Assignment -
Copy the records below word for word. Stop after the line that contains "have h1pc : 0 < 1 - pc := sub_pos.2 hpc1".

Exercise inputs -
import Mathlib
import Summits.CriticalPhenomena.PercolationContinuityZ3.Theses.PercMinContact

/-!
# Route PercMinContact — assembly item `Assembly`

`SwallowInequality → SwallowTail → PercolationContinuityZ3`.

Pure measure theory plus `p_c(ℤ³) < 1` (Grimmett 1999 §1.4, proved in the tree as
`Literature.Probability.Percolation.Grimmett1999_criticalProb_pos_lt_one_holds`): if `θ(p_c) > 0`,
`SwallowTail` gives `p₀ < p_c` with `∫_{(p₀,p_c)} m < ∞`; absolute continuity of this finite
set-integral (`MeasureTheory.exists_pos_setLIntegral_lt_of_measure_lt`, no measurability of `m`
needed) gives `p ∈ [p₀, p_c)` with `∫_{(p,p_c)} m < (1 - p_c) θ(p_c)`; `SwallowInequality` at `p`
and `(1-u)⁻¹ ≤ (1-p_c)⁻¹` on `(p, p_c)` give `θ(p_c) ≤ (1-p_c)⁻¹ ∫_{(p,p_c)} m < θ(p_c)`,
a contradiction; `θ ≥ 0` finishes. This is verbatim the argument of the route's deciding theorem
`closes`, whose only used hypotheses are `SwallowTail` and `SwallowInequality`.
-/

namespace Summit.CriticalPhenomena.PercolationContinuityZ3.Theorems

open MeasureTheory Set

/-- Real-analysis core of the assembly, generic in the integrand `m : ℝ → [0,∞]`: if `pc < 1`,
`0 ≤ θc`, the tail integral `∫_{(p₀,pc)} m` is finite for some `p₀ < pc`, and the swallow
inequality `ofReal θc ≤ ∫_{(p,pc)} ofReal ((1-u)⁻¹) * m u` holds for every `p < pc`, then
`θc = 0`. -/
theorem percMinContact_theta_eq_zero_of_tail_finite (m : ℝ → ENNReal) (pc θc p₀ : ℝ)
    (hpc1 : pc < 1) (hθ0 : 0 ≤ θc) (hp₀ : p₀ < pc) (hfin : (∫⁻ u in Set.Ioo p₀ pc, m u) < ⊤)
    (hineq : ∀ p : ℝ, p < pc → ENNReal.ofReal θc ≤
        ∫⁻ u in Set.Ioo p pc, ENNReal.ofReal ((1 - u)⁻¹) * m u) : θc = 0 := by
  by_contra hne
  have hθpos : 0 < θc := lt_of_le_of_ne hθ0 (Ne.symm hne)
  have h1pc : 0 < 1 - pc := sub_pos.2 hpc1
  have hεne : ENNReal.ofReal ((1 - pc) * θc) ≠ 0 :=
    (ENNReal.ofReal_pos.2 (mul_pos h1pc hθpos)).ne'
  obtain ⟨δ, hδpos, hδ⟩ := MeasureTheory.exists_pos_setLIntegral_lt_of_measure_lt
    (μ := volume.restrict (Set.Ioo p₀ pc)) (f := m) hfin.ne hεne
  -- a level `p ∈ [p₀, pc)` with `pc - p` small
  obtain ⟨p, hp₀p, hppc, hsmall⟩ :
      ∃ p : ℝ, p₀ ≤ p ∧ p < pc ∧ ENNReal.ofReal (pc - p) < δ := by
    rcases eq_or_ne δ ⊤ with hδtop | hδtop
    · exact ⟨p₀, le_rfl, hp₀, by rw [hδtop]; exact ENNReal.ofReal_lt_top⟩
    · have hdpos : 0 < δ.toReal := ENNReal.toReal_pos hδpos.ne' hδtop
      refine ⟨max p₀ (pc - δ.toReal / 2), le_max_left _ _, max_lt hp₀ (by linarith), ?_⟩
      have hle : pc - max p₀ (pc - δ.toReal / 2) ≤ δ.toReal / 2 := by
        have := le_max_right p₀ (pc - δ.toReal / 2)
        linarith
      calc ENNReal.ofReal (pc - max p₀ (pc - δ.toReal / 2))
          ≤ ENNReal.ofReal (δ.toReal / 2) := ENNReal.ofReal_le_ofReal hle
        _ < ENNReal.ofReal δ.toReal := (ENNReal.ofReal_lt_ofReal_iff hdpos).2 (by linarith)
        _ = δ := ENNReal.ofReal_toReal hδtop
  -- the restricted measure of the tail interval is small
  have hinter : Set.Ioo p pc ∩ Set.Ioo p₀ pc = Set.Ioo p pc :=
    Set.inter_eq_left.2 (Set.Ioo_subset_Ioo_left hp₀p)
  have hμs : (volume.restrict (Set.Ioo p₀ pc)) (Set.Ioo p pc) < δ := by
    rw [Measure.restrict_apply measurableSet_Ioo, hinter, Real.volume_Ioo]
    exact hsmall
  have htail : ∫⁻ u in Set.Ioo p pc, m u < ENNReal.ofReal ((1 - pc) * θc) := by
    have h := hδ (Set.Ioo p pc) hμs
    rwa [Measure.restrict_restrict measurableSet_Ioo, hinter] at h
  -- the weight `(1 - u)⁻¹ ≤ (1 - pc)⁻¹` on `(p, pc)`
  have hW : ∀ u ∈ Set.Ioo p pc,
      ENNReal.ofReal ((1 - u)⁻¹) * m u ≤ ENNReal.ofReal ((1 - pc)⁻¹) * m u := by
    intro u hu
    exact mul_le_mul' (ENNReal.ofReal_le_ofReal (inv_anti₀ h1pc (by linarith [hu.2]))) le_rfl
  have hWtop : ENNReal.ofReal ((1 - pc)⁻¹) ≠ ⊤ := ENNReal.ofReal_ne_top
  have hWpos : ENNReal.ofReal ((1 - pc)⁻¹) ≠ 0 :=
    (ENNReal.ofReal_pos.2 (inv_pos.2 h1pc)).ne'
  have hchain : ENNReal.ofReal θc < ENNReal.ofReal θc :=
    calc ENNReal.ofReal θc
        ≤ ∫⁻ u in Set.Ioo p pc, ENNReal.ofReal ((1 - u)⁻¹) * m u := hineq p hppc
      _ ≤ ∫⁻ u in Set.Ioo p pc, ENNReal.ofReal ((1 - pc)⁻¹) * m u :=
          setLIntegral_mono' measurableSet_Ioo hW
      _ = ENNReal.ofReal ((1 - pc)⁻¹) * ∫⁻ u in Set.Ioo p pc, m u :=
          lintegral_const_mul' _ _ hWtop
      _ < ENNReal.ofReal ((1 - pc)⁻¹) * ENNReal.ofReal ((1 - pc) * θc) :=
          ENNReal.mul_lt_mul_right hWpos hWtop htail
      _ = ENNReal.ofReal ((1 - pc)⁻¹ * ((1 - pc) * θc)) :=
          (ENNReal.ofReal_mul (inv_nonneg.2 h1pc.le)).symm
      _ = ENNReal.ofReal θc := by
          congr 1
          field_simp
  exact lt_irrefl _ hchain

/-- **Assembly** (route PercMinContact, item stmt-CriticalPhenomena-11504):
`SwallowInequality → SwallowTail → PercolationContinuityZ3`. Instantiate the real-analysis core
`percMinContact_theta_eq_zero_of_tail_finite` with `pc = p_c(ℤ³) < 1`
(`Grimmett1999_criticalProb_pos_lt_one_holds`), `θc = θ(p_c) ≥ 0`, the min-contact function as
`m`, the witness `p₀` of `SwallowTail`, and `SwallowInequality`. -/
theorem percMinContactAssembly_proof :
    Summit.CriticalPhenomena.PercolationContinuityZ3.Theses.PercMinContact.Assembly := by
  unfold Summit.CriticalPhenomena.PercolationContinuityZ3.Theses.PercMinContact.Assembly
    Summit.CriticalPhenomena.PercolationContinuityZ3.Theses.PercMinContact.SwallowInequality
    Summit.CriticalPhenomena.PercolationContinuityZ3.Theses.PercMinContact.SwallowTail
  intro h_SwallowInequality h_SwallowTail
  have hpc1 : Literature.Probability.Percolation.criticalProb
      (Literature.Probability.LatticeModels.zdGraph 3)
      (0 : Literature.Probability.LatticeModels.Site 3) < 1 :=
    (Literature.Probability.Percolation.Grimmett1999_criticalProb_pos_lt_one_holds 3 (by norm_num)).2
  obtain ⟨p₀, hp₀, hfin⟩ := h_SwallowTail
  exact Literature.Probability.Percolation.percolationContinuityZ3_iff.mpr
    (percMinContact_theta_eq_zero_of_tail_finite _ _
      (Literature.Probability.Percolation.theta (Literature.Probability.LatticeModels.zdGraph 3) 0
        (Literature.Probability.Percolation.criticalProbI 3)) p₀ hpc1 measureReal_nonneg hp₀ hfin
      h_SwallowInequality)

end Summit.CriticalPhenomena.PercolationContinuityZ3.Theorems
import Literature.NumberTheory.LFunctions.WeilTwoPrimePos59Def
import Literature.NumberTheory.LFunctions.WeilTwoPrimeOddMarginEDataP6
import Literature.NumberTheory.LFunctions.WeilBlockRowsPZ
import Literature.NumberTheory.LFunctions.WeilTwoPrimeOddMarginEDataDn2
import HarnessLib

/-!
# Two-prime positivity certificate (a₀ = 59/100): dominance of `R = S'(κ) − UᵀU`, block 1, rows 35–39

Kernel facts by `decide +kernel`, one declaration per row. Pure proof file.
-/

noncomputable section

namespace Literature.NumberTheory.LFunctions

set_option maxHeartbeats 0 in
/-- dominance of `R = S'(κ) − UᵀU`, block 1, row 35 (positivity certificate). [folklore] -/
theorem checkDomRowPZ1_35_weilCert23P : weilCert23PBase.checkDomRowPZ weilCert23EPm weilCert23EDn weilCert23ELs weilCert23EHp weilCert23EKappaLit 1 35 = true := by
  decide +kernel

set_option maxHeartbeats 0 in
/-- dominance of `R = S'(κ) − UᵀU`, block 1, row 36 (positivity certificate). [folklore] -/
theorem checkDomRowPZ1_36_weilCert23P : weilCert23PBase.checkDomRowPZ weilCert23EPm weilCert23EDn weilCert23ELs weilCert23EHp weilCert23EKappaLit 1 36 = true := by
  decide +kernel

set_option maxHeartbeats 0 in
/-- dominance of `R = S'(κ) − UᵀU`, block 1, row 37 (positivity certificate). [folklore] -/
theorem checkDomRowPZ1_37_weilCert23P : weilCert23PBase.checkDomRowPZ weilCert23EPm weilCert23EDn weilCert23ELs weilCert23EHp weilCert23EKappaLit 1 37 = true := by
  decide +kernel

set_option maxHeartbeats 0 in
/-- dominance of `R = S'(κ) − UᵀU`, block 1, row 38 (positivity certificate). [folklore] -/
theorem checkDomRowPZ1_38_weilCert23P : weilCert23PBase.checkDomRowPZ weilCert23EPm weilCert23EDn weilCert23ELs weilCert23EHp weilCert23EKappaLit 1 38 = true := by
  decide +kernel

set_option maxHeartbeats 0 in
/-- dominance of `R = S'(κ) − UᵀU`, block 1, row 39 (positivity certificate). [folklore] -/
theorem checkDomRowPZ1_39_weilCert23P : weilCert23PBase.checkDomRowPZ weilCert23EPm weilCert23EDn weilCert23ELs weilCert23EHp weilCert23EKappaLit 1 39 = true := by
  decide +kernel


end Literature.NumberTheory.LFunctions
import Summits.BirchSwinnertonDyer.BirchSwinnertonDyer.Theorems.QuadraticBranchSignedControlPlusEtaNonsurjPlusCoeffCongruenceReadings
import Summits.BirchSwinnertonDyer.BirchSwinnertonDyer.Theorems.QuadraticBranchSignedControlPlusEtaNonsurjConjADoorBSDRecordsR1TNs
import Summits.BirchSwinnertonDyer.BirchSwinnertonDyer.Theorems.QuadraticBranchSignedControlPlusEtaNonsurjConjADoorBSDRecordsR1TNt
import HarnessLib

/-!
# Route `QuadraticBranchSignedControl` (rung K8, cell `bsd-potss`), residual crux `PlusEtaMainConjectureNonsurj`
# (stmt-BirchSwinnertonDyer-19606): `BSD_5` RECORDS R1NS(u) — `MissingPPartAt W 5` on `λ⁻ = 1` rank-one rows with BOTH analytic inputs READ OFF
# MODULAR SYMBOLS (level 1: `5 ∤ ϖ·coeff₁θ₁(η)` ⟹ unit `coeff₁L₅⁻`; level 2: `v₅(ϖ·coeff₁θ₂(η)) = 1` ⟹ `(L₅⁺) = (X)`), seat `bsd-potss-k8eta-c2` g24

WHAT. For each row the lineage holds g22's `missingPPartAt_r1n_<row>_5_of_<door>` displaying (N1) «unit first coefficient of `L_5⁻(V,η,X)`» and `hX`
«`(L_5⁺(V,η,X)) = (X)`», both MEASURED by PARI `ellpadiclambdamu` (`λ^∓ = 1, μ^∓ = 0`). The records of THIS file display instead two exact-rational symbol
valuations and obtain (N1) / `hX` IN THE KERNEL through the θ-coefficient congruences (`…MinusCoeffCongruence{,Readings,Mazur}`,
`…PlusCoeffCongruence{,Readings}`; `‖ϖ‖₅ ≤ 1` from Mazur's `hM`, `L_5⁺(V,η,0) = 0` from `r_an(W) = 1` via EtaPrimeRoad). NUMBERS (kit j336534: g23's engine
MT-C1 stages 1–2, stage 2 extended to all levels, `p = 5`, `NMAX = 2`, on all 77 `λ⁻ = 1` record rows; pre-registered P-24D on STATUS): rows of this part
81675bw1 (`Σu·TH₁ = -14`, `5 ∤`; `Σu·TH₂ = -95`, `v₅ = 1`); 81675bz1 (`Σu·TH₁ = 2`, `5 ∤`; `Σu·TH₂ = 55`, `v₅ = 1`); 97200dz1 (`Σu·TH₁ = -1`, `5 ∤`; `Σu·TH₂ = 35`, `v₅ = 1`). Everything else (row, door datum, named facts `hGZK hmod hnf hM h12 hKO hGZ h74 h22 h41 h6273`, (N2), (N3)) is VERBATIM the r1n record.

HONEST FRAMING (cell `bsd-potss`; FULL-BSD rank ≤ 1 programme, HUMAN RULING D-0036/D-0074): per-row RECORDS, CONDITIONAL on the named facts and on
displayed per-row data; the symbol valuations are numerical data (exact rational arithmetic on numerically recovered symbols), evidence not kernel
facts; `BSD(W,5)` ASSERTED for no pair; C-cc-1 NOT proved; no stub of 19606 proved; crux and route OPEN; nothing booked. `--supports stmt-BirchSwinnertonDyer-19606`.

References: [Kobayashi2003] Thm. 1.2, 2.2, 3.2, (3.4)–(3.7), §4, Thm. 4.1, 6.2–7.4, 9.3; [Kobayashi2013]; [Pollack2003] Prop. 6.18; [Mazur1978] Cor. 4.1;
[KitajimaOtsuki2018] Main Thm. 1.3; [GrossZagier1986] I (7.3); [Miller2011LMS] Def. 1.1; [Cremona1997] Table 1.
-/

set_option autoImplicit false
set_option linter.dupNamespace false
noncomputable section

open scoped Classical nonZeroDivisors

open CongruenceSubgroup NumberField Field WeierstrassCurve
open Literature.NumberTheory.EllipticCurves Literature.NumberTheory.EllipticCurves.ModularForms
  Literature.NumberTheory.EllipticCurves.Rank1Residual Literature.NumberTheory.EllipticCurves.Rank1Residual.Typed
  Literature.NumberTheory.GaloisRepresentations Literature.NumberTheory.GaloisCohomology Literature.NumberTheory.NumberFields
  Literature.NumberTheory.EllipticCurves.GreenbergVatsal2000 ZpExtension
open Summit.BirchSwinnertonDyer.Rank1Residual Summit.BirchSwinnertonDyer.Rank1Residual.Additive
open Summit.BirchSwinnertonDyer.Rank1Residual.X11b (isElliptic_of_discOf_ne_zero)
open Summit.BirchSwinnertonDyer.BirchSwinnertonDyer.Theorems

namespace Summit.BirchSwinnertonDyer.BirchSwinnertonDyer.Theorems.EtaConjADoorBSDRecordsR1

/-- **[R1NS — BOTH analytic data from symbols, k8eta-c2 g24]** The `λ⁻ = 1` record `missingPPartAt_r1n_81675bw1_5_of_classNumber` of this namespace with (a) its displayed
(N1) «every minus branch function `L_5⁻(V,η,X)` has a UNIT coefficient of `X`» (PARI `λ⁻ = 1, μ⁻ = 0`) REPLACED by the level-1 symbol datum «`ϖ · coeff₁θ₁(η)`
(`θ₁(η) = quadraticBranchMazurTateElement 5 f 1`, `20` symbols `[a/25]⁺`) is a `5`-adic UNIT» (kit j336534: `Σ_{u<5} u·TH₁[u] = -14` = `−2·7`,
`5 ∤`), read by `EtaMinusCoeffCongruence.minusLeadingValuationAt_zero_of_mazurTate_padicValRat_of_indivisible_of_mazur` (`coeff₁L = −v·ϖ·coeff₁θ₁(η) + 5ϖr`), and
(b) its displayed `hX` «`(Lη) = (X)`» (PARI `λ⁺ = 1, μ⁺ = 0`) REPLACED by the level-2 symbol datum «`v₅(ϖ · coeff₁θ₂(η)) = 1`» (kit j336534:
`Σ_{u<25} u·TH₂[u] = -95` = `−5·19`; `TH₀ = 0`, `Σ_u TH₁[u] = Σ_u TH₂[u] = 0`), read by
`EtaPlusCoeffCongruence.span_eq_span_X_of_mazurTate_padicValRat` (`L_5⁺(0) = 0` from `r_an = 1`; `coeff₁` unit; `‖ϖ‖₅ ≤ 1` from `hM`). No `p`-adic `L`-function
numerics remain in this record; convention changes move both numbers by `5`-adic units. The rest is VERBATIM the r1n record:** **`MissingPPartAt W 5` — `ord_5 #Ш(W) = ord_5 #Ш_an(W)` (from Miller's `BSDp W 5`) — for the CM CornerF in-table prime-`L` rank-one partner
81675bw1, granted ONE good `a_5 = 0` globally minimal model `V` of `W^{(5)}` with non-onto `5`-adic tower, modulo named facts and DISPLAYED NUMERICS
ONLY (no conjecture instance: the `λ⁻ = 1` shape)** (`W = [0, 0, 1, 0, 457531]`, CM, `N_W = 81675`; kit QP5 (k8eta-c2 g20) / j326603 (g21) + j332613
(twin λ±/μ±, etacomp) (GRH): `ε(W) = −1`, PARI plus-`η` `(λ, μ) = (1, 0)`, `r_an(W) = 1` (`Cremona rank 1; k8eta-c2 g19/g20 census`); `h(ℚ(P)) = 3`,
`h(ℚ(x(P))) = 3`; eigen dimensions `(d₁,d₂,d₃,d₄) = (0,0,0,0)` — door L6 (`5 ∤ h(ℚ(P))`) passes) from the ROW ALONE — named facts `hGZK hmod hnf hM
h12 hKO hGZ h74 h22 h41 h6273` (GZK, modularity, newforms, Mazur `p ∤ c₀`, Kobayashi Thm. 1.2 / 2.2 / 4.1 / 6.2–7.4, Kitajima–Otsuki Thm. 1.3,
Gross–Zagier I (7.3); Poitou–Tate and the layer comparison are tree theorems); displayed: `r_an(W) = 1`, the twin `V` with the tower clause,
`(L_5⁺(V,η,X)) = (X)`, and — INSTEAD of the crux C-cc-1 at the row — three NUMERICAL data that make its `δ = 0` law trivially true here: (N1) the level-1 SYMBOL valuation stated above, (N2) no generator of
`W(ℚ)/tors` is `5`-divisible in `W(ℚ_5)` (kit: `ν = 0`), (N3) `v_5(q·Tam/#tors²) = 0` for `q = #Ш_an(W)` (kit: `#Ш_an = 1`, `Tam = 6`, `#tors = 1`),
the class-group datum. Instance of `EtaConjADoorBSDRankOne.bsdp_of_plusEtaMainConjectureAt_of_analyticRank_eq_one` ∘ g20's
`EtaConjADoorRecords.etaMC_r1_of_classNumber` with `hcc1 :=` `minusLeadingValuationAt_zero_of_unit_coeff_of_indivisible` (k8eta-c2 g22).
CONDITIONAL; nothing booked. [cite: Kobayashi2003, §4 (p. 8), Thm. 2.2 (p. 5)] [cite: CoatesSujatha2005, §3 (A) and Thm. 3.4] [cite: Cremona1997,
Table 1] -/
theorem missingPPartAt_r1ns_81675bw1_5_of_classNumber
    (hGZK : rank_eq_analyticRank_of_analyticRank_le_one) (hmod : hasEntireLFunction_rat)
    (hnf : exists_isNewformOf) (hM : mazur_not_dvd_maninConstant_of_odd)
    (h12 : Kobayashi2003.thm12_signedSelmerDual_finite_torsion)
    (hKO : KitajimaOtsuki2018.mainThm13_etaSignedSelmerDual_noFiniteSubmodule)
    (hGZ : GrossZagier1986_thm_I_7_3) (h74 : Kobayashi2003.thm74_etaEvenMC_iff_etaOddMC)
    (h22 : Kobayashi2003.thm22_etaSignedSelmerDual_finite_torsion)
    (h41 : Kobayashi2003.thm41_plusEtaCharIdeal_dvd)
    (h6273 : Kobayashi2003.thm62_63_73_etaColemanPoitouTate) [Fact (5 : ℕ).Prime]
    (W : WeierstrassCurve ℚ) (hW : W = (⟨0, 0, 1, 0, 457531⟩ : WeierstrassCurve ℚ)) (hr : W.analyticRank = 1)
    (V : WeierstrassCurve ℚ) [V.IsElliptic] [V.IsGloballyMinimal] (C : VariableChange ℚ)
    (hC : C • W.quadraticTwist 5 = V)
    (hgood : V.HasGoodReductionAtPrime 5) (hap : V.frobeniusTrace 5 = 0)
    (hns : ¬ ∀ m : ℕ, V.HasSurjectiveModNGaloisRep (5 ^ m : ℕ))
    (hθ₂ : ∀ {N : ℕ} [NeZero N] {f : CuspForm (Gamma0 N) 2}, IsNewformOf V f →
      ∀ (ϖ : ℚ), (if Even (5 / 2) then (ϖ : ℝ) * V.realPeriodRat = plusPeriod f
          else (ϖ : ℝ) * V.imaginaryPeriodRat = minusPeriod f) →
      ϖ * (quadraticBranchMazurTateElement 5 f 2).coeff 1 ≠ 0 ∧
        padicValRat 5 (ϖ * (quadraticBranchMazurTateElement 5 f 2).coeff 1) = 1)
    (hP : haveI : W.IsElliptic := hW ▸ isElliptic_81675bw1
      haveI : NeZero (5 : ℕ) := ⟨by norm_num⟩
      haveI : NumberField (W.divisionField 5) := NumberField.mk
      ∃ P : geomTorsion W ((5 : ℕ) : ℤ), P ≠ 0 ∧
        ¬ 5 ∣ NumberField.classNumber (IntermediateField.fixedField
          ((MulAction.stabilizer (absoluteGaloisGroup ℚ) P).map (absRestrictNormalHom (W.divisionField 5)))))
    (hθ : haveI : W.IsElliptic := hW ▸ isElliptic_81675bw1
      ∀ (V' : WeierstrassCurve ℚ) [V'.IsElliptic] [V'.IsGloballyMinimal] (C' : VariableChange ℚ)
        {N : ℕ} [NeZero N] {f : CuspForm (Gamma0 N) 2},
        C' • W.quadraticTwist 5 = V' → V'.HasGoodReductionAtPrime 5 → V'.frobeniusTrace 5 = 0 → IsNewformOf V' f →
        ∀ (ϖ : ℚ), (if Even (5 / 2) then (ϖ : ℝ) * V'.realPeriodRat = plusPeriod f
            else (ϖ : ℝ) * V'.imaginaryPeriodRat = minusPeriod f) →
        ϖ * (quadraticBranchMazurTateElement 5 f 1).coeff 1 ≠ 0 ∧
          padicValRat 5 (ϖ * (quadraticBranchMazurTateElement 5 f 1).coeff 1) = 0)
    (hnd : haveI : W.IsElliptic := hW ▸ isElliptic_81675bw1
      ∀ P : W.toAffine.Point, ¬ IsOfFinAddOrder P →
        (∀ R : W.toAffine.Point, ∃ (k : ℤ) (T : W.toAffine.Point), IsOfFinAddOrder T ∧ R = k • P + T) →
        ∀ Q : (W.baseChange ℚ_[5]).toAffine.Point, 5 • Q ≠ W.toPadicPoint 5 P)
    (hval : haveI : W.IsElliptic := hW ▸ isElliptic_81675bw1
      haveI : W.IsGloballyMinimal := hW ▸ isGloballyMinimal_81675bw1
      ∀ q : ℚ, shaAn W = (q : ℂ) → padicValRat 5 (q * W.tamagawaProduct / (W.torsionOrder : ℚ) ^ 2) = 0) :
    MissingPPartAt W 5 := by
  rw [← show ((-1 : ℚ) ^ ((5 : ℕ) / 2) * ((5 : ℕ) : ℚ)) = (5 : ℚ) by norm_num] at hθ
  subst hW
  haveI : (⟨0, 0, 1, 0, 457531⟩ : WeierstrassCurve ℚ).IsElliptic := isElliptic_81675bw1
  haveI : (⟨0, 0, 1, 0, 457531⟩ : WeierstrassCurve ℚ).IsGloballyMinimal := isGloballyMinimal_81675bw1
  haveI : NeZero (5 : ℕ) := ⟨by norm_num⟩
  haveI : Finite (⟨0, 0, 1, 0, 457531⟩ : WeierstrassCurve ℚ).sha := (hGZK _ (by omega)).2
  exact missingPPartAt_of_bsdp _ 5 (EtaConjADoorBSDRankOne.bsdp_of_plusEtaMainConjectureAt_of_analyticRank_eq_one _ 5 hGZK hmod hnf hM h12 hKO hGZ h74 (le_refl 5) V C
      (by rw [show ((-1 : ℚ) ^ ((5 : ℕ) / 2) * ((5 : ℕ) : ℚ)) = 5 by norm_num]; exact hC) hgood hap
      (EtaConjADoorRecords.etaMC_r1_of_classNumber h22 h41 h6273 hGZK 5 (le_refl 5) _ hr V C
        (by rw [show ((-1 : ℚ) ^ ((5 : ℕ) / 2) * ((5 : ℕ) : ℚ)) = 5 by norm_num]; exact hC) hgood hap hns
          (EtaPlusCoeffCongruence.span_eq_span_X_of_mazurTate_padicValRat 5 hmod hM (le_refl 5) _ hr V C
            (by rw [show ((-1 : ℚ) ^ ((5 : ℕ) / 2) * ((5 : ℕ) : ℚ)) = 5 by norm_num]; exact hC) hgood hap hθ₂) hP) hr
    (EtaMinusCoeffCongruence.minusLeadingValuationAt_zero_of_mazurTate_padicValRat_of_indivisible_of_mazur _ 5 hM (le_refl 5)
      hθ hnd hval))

Output -
import Mathlib
import Summits.CriticalPhenomena.PercolationContinuityZ3.Theses.PercMinContact

/-!
# Route PercMinContact — assembly item `Assembly`

`SwallowInequality → SwallowTail → PercolationContinuityZ3`.

Pure measure theory plus `p_c(ℤ³) < 1` (Grimmett 1999 §1.4, proved in the tree as
`Literature.Probability.Percolation.Grimmett1999_criticalProb_pos_lt_one_holds`): if `θ(p_c) > 0`,
`SwallowTail` gives `p₀ < p_c` with `∫_{(p₀,p_c)} m < ∞`; absolute continuity of this finite
set-integral (`MeasureTheory.exists_pos_setLIntegral_lt_of_measure_lt`, no measurability of `m`
needed) gives `p ∈ [p₀, p_c)` with `∫_{(p,p_c)} m < (1 - p_c) θ(p_c)`; `SwallowInequality` at `p`
and `(1-u)⁻¹ ≤ (1-p_c)⁻¹` on `(p, p_c)` give `θ(p_c) ≤ (1-p_c)⁻¹ ∫_{(p,p_c)} m < θ(p_c)`,
a contradiction; `θ ≥ 0` finishes. This is verbatim the argument of the route's deciding theorem
`closes`, whose only used hypotheses are `SwallowTail` and `SwallowInequality`.
-/

namespace Summit.CriticalPhenomena.PercolationContinuityZ3.Theorems

open MeasureTheory Set

/-- Real-analysis core of the assembly, generic in the integrand `m : ℝ → [0,∞]`: if `pc < 1`,
`0 ≤ θc`, the tail integral `∫_{(p₀,pc)} m` is finite for some `p₀ < pc`, and the swallow
inequality `ofReal θc ≤ ∫_{(p,pc)} ofReal ((1-u)⁻¹) * m u` holds for every `p < pc`, then
`θc = 0`. -/
theorem percMinContact_theta_eq_zero_of_tail_finite (m : ℝ → ENNReal) (pc θc p₀ : ℝ)
    (hpc1 : pc < 1) (hθ0 : 0 ≤ θc) (hp₀ : p₀ < pc) (hfin : (∫⁻ u in Set.Ioo p₀ pc, m u) < ⊤)
    (hineq : ∀ p : ℝ, p < pc → ENNReal.ofReal θc ≤
        ∫⁻ u in Set.Ioo p pc, ENNReal.ofReal ((1 - u)⁻¹) * m u) : θc = 0 := by
  by_contra hne
  have hθpos : 0 < θc := lt_of_le_of_ne hθ0 (Ne.symm hne)
  have h1pc : 0 < 1 - pc := sub_pos.2 hpc1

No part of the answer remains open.